§ **AIM OF THE TASK**
Gather each line in the entries that includes the string "MathematicalPhysics".

§ **DATASET**
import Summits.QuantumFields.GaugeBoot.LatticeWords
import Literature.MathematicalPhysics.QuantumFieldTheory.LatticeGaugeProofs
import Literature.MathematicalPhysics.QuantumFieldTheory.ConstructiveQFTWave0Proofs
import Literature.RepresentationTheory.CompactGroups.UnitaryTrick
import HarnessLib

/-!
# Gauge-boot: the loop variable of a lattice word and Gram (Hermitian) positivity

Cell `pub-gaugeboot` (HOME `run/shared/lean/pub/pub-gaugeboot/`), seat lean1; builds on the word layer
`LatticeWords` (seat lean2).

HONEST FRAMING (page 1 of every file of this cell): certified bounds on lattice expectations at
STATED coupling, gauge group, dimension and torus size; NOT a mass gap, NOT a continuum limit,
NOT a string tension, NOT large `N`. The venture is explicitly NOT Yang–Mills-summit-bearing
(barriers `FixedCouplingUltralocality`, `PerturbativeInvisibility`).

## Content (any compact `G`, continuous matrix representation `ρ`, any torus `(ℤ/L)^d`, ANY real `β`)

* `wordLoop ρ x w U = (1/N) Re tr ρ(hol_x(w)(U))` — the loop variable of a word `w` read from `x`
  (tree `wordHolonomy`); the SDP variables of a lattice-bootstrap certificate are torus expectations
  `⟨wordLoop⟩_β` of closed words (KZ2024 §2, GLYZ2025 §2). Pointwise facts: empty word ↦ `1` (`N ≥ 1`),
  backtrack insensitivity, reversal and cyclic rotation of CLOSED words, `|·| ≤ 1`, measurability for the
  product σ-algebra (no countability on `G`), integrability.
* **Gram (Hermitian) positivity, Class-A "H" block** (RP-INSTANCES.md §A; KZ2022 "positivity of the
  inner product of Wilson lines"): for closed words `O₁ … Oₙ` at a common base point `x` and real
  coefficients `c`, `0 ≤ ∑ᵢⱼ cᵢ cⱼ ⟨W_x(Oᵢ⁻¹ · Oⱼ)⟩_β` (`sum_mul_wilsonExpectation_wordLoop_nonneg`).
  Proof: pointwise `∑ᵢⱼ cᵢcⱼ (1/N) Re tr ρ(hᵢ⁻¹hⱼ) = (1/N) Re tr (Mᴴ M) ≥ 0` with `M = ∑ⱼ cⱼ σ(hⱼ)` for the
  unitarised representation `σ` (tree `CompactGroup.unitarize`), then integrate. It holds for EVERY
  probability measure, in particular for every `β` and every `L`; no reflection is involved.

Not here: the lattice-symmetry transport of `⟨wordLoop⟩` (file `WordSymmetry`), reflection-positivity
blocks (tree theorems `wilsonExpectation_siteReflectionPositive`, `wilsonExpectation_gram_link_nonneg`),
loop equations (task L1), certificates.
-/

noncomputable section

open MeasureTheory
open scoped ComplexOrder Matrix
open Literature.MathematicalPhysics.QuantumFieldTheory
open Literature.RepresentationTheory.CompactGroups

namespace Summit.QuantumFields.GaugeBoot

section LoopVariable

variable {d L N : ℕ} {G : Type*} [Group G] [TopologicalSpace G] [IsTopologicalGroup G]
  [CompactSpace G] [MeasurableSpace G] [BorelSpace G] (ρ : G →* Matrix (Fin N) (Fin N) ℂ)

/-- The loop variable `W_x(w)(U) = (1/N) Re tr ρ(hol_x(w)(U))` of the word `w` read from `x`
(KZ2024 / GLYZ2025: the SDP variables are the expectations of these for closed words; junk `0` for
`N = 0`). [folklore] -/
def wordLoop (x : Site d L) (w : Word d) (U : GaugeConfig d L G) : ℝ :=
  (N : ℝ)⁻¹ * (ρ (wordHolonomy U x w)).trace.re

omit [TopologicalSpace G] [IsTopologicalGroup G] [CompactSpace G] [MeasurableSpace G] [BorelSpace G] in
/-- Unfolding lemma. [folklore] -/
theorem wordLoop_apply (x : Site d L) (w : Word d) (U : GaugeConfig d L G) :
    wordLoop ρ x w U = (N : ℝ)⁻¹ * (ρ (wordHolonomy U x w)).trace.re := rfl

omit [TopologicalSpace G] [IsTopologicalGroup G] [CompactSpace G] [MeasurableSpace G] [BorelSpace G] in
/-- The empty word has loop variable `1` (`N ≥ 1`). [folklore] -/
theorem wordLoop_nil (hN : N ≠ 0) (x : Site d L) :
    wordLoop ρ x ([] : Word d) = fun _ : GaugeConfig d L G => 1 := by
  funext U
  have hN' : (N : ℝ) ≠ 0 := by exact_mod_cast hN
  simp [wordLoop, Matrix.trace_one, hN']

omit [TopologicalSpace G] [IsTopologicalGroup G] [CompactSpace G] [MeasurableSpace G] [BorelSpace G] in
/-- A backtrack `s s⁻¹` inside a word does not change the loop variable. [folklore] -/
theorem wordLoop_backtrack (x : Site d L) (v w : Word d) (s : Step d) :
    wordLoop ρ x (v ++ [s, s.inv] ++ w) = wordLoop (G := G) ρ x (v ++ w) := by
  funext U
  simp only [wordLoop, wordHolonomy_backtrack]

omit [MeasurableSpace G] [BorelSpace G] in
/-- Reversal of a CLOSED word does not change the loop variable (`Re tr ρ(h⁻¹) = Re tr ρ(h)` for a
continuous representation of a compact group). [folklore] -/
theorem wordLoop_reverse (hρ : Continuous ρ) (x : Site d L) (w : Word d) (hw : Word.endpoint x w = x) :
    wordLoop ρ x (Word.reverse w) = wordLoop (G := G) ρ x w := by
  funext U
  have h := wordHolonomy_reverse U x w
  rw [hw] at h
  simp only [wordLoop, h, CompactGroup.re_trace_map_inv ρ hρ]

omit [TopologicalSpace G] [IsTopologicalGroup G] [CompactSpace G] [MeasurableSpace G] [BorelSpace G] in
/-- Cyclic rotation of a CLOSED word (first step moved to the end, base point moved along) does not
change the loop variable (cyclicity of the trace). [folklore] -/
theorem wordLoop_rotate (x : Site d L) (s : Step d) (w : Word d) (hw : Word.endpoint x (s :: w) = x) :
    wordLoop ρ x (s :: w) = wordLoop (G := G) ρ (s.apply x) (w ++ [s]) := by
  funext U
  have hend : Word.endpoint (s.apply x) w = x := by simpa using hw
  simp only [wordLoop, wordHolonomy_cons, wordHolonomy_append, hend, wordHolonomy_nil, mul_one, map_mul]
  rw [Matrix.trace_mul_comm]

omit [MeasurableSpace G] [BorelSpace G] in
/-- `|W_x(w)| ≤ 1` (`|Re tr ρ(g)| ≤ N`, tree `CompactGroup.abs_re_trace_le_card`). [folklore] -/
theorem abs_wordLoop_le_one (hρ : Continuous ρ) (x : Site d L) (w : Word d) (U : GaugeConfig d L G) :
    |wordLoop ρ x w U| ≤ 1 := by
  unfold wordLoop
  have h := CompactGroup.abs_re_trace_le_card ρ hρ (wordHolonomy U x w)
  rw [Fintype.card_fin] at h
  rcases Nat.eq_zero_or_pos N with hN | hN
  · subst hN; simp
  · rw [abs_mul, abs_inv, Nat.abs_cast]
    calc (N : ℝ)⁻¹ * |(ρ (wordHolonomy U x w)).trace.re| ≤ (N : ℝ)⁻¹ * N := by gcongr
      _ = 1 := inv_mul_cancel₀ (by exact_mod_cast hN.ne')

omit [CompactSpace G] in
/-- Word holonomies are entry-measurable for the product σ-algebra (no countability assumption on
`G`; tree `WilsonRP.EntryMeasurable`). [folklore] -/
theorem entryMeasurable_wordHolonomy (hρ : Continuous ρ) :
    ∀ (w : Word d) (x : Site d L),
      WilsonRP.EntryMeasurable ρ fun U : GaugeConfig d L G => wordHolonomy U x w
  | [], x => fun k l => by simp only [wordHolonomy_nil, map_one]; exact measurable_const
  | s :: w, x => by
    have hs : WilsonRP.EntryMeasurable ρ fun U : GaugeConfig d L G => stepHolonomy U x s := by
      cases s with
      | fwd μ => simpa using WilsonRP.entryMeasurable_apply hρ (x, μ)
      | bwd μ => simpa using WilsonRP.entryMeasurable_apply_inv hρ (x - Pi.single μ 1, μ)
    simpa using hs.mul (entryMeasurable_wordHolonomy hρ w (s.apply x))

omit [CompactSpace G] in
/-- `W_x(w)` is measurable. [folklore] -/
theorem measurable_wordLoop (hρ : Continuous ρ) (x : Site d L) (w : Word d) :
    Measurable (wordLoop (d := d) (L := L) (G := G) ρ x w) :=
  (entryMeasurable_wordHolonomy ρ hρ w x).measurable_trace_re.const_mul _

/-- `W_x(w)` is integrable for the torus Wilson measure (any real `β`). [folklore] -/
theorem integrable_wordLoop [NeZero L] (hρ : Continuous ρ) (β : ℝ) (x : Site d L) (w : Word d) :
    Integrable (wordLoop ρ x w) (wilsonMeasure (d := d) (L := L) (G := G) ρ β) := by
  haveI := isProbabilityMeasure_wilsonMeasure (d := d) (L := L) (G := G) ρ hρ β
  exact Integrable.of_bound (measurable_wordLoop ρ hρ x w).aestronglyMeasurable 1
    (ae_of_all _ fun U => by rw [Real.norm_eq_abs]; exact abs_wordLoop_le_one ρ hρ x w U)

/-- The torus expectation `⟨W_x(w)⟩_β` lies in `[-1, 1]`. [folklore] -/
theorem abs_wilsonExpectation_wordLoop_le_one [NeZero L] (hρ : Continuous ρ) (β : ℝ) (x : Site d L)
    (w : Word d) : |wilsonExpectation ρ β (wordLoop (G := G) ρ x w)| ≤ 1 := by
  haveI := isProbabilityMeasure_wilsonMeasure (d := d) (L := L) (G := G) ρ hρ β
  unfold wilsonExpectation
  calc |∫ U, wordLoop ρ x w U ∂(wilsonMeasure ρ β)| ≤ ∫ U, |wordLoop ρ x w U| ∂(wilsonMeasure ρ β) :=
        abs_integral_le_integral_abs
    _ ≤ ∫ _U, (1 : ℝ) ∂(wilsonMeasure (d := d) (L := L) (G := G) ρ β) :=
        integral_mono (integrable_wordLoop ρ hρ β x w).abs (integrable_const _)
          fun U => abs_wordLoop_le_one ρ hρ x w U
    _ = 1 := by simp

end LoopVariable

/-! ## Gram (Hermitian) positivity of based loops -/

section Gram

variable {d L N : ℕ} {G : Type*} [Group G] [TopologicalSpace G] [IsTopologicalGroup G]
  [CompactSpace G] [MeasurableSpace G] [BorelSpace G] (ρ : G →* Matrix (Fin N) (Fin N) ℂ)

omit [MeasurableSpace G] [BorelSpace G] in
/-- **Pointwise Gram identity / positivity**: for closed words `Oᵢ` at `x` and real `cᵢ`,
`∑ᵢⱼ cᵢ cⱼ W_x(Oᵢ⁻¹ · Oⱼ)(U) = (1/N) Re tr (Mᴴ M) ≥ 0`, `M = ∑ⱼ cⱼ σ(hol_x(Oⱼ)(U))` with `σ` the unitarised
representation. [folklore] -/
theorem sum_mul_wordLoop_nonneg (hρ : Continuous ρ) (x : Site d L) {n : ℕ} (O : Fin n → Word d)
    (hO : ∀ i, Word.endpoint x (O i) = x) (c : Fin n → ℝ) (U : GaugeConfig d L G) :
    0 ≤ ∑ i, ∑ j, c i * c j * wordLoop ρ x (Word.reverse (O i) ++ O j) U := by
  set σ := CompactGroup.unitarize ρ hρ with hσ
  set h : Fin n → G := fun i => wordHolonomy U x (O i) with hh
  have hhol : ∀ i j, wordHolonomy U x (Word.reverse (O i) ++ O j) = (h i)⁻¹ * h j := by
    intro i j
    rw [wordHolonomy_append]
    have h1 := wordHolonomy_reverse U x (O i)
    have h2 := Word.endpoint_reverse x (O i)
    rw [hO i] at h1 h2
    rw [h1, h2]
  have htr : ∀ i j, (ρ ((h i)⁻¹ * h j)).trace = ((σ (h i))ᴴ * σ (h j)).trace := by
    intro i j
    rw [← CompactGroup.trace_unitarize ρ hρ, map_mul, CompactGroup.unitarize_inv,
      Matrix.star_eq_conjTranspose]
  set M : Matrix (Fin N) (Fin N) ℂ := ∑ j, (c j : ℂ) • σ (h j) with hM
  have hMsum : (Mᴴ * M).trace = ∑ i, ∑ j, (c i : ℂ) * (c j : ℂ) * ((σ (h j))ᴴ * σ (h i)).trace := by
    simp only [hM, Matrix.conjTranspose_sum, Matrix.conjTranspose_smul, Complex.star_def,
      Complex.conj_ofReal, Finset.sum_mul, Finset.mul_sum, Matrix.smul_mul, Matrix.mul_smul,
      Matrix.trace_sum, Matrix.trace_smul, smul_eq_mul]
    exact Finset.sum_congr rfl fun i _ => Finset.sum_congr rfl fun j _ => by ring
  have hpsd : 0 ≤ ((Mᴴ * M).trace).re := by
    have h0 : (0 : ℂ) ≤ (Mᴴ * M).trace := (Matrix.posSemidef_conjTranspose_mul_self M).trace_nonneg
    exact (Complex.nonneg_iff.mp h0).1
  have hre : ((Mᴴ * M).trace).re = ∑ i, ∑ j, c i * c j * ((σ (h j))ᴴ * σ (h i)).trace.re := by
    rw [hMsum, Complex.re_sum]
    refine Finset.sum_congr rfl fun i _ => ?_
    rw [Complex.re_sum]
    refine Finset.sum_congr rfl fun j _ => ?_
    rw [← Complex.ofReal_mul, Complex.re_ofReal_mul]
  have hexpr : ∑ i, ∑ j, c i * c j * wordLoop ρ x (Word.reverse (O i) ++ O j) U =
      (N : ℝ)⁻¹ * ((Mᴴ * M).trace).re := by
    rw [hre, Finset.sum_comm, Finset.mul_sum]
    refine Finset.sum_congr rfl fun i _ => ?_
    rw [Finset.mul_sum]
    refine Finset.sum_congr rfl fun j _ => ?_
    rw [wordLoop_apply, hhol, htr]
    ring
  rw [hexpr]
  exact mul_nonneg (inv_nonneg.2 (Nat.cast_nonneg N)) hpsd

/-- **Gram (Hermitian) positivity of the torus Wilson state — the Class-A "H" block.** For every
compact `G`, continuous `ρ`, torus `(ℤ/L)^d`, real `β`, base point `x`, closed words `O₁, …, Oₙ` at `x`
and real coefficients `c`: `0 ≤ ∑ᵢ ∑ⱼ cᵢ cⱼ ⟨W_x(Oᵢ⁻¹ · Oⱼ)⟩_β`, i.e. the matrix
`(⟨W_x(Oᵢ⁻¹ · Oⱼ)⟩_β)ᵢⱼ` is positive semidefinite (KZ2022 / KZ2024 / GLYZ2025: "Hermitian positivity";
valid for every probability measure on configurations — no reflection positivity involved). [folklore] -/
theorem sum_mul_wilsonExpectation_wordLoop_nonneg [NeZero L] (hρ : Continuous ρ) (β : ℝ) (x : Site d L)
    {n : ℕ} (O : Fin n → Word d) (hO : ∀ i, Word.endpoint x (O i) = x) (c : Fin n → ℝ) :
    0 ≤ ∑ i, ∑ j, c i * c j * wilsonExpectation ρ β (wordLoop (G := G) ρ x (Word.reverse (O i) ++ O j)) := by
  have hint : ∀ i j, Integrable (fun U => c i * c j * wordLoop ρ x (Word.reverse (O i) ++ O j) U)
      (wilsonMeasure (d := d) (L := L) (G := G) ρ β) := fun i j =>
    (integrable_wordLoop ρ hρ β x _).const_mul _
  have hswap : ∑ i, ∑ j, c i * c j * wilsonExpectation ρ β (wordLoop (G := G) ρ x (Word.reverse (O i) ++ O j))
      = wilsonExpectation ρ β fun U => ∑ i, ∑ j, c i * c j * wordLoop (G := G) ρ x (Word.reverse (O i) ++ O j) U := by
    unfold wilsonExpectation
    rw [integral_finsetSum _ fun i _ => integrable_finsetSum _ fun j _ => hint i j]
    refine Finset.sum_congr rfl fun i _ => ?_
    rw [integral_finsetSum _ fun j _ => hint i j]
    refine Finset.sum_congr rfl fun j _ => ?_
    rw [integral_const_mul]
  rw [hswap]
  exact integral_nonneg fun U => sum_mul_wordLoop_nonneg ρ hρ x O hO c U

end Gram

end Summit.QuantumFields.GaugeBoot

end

§ **SOLUTION BELOW**
import Literature.MathematicalPhysics.QuantumFieldTheory.LatticeGaugeProofs
import Literature.MathematicalPhysics.QuantumFieldTheory.ConstructiveQFTWave0Proofs
open Literature.MathematicalPhysics.QuantumFieldTheory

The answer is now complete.